[Exercise] If a line comes after the one containing "two INDEPENDENT statistics, for", leave it out; copy every line before it, and that line too, exactly as written, starting from the first line of the entries.

== Task input

import Mathlib
import HarnessLib

/-!
# Limits in distribution of INDEPENDENT sums, and of statistics of two independent codes read on
# the product space — the two lemmas behind an A-versus-B agreement test

HONEST FRAMING: exact (Metropolis-corrected) sampling algorithms for lattice gauge theory;
figures of merit are autocorrelation/cost numbers at stated couplings and volumes; no
continuum-physics claim.

Venture `LatticeQCDFlow` (cell pub-lqcd), topic `Scoring`; FANOUT row 4 (`s0-u1-b`, rung S0-B:
two independent codes compared column by column — "A vs B within `1σ_comb`").  Row 4's
central limit theorems are one-code statements; comparing two codes needs the joint behaviour of
two INDEPENDENT statistics, for which Mathlib's `TendstoInDistribution` API (Slutsky, continuous
mapping) has no product rule.  This file supplies it for real statistics through characteristic
functions: by independence `φ_{Xₙ+Yₙ} = φ_{Xₙ}·φ_{Yₙ}` (`IndepFun.charFun_map_fun_add_eq_mul`),
and Lévy's continuity theorem (`ProbabilityMeasure.tendsto_iff_tendsto_charFun`) turns the
product of two convergent characteristic functions back into convergence in distribution:
**`tendstoInDistribution_add_of_indepFun`** (and `…_sub_…`).  Two codes live on their own
probability spaces; read on the product space `P_A ⊗ P_B` their statistics are independent
(`indepFun_prod₀`) and keep their one-code limits (**`tendstoInDistribution_comp_fst`**,
**`…_comp_snd`**), so the difference of the two centred, `√n`-scaled columns converges to the
difference of two INDEPENDENT Gaussian limits (**`tendstoInDistribution_sub_twoCodes`**).
NEW WORK of the cell (elementary given Mathlib's Lévy theorem); no definition is introduced;
nothing is cited.

## Content

* `tendstoInDistribution_add_of_indepFun`, `tendstoInDistribution_sub_of_indepFun`;
* `tendstoInDistribution_comp_fst`, `tendstoInDistribution_comp_snd`;
* **`tendstoInDistribution_sub_twoCodes`** — `Xₙ ⇒ Z₁` under `P_A`, `Yₙ ⇒ Z₂` under `P_B`,
  `Z₁ ⟂ Z₂` ⇒ `Xₙ(ω_A) − Yₙ(ω_B) ⇒ Z₁ − Z₂` under `P_A ⊗ P_B`.

NOT CLAIMED: vector-valued statistics; dependent codes (shared seeds); any number of ours
re-scored.
-/

noncomputable section

namespace Summit.Ventures.LatticeQCDFlow.Scoring.CardConsistency

open MeasureTheory ProbabilityTheory Filter
open scoped Topology

section IndependentSum

variable {Ω : Type*} [MeasurableSpace Ω] {P : Measure Ω} [IsProbabilityMeasure P]
variable {Ω' : Type*} [MeasurableSpace Ω'] {P' : Measure Ω'} [IsProbabilityMeasure P']

/-- **Independent sums converge in distribution to the independent sum of the limits**: real
statistics `Xₙ ⇒ Z₁`, `Yₙ ⇒ Z₂` with `Xₙ ⟂ Yₙ` for every `n` and `Z₁ ⟂ Z₂` ⇒ `Xₙ + Yₙ ⇒ Z₁ + Z₂`.
[ours] (characteristic functions multiply; Lévy's continuity theorem) -/
theorem tendstoInDistribution_add_of_indepFun {X Y : ℕ → Ω → ℝ} {Z₁ Z₂ : Ω' → ℝ}
    (hX : TendstoInDistribution X atTop Z₁ (fun _ => P) P')
    (hY : TendstoInDistribution Y atTop Z₂ (fun _ => P) P')
    (hXY : ∀ n, IndepFun (X n) (Y n) P) (hZ : IndepFun Z₁ Z₂ P') :
    TendstoInDistribution (fun n ω => X n ω + Y n ω) atTop (fun ω' => Z₁ ω' + Z₂ ω')
      (fun _ => P) P' where
  forall_aemeasurable n := (hX.forall_aemeasurable n).add (hY.forall_aemeasurable n)
  aemeasurable_limit := hX.aemeasurable_limit.add hY.aemeasurable_limit
  tendsto := by
    rw [ProbabilityMeasure.tendsto_iff_tendsto_charFun]
    intro t
    have hx := (ProbabilityMeasure.tendsto_iff_tendsto_charFun.1 hX.tendsto) t
    have hy := (ProbabilityMeasure.tendsto_iff_tendsto_charFun.1 hY.tendsto) t
    simp only [ProbabilityMeasure.coe_mk] at hx hy ⊢
    have h := hx.mul hy
    rw [← Pi.mul_apply (charFun (P'.map Z₁)) (charFun (P'.map Z₂)),
      ← hZ.charFun_map_fun_add_eq_mul hX.aemeasurable_limit hY.aemeasurable_limit] at h
    refine h.congr' (Eventually.of_forall fun n => ?_)
    rw [← Pi.mul_apply (charFun (P.map (X n))) (charFun (P.map (Y n))),
      ← (hXY n).charFun_map_fun_add_eq_mul (hX.forall_aemeasurable n) (hY.forall_aemeasurable n)]

/-- **Independent differences**: `Xₙ ⇒ Z₁`, `Yₙ ⇒ Z₂`, `Xₙ ⟂ Yₙ`, `Z₁ ⟂ Z₂` ⇒
`Xₙ − Yₙ ⇒ Z₁ − Z₂`. [ours] -/
theorem tendstoInDistribution_sub_of_indepFun {X Y : ℕ → Ω → ℝ} {Z₁ Z₂ : Ω' → ℝ}
    (hX : TendstoInDistribution X atTop Z₁ (fun _ => P) P')
    (hY : TendstoInDistribution Y atTop Z₂ (fun _ => P) P')
    (hXY : ∀ n, IndepFun (X n) (Y n) P) (hZ : IndepFun Z₁ Z₂ P') :
    TendstoInDistribution (fun n ω => X n ω - Y n ω) atTop (fun ω' => Z₁ ω' - Z₂ ω')
      (fun _ => P) P' := by
  have hY' : TendstoInDistribution (fun n ω => -Y n ω) atTop (fun ω' => -Z₂ ω') (fun _ => P) P' :=
    hY.continuous_comp (g := fun x : ℝ => -x) continuous_neg
  have h := tendstoInDistribution_add_of_indepFun hX hY'
    (fun n => (hXY n).comp measurable_id measurable_neg) (hZ.comp measurable_id measurable_neg)
  simpa only [sub_eq_add_neg] using h

end IndependentSum

/-! ## Two codes on the product space -/

section TwoCodes

variable {ΩA : Type*} [MeasurableSpace ΩA] {PA : Measure ΩA} [IsProbabilityMeasure PA]
variable {ΩB : Type*} [MeasurableSpace ΩB] {PB : Measure ΩB} [IsProbabilityMeasure PB]
variable {Ω' : Type*} [MeasurableSpace Ω'] {P' : Measure Ω'} [IsProbabilityMeasure P']

/-- **A statistic of code `A` keeps its limit when read on the product space `P_A ⊗ P_B`.**
[ours] -/
theorem tendstoInDistribution_comp_fst {X : ℕ → ΩA → ℝ} {Z : Ω' → ℝ}
    (hX : TendstoInDistribution X atTop Z (fun _ => PA) P') :
    TendstoInDistribution (fun n (ω : ΩA × ΩB) => X n ω.1) atTop Z (fun _ => PA.prod PB) P' := by
  have hm : ∀ n, AEMeasurable (fun ω : ΩA × ΩB => X n ω.1) (PA.prod PB) := fun n =>
    (hX.forall_aemeasurable n).comp_quasiMeasurePreserving Measure.quasiMeasurePreserving_fst
  refine ⟨hm, hX.aemeasurable_limit, ?_⟩
  have e : (fun n => (⟨(PA.prod PB).map fun ω : ΩA × ΩB => X n ω.1,
      Measure.isProbabilityMeasure_map (hm n)⟩ : ProbabilityMeasure ℝ))
      = fun n => ⟨PA.map (X n), Measure.isProbabilityMeasure_map (hX.forall_aemeasurable n)⟩ := by
    funext n
    apply Subtype.ext
    show (PA.prod PB).map (fun ω : ΩA × ΩB => X n ω.1) = PA.map (X n)
    have h1 : AEMeasurable (X n) ((PA.prod PB).map Prod.fst) := by
      rw [Measure.map_fst_prod, measure_univ, one_smul]
      exact hX.forall_aemeasurable n
    rw [show (fun ω : ΩA × ΩB => X n ω.1) = X n ∘ Prod.fst from rfl,
      ← AEMeasurable.map_map_of_aemeasurable h1 measurable_fst.aemeasurable,
      Measure.map_fst_prod, measure_univ, one_smul]
  rw [e]
  exact hX.tendsto

/-- **A statistic of code `B` keeps its limit when read on the product space `P_A ⊗ P_B`.**
[ours] -/
theorem tendstoInDistribution_comp_snd {Y : ℕ → ΩB → ℝ} {Z : Ω' → ℝ}
    (hY : TendstoInDistribution Y atTop Z (fun _ => PB) P') :
    TendstoInDistribution (fun n (ω : ΩA × ΩB) => Y n ω.2) atTop Z (fun _ => PA.prod PB) P' := by
  have hm : ∀ n, AEMeasurable (fun ω : ΩA × ΩB => Y n ω.2) (PA.prod PB) := fun n =>
    (hY.forall_aemeasurable n).comp_quasiMeasurePreserving Measure.quasiMeasurePreserving_snd
  refine ⟨hm, hY.aemeasurable_limit, ?_⟩
  have e : (fun n => (⟨(PA.prod PB).map fun ω : ΩA × ΩB => Y n ω.2,
      Measure.isProbabilityMeasure_map (hm n)⟩ : ProbabilityMeasure ℝ))
      = fun n => ⟨PB.map (Y n), Measure.isProbabilityMeasure_map (hY.forall_aemeasurable n)⟩ := by
    funext n
    apply Subtype.ext
    show (PA.prod PB).map (fun ω : ΩA × ΩB => Y n ω.2) = PB.map (Y n)
    have h1 : AEMeasurable (Y n) ((PA.prod PB).map Prod.snd) := by
      rw [Measure.map_snd_prod, measure_univ, one_smul]
      exact hY.forall_aemeasurable n
    rw [show (fun ω : ΩA × ΩB => Y n ω.2) = Y n ∘ Prod.snd from rfl,
      ← AEMeasurable.map_map_of_aemeasurable h1 measurable_snd.aemeasurable,
      Measure.map_snd_prod, measure_univ, one_smul]
  rw [e]
  exact hY.tendsto

/-- **TWO INDEPENDENT CODES: the difference of their statistics converges to the difference of
two INDEPENDENT limits.**  `Xₙ ⇒ Z₁` under `P_A`, `Yₙ ⇒ Z₂` under `P_B`, `Z₁ ⟂ Z₂` under `P'` ⇒
`(ω_A, ω_B) ↦ Xₙ(ω_A) − Yₙ(ω_B)` converges in distribution to `Z₁ − Z₂` under `P_A ⊗ P_B`.
[ours] -/
theorem tendstoInDistribution_sub_twoCodes {X : ℕ → ΩA → ℝ} {Y : ℕ → ΩB → ℝ}
    {Z₁ Z₂ : Ω' → ℝ} (hX : TendstoInDistribution X atTop Z₁ (fun _ => PA) P')
    (hY : TendstoInDistribution Y atTop Z₂ (fun _ => PB) P') (hZ : IndepFun Z₁ Z₂ P') :
    TendstoInDistribution (fun n (ω : ΩA × ΩB) => X n ω.1 - Y n ω.2) atTop
      (fun ω' => Z₁ ω' - Z₂ ω') (fun _ => PA.prod PB) P' :=
  tendstoInDistribution_sub_of_indepFun (tendstoInDistribution_comp_fst hX)
    (tendstoInDistribution_comp_snd hY)
    (fun n => indepFun_prod₀ (hX.forall_aemeasurable n) (hY.forall_aemeasurable n)) hZ

end TwoCodes

end Summit.Ventures.LatticeQCDFlow.Scoring.CardConsistency

end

====

[Result of this task]
import Mathlib
import HarnessLib

/-!
# Limits in distribution of INDEPENDENT sums, and of statistics of two independent codes read on
# the product space — the two lemmas behind an A-versus-B agreement test

HONEST FRAMING: exact (Metropolis-corrected) sampling algorithms for lattice gauge theory;
figures of merit are autocorrelation/cost numbers at stated couplings and volumes; no
continuum-physics claim.

Venture `LatticeQCDFlow` (cell pub-lqcd), topic `Scoring`; FANOUT row 4 (`s0-u1-b`, rung S0-B:
two independent codes compared column by column — "A vs B within `1σ_comb`").  Row 4's
central limit theorems are one-code statements; comparing two codes needs the joint behaviour of
two INDEPENDENT statistics, for which Mathlib's `TendstoInDistribution` API (Slutsky, continuous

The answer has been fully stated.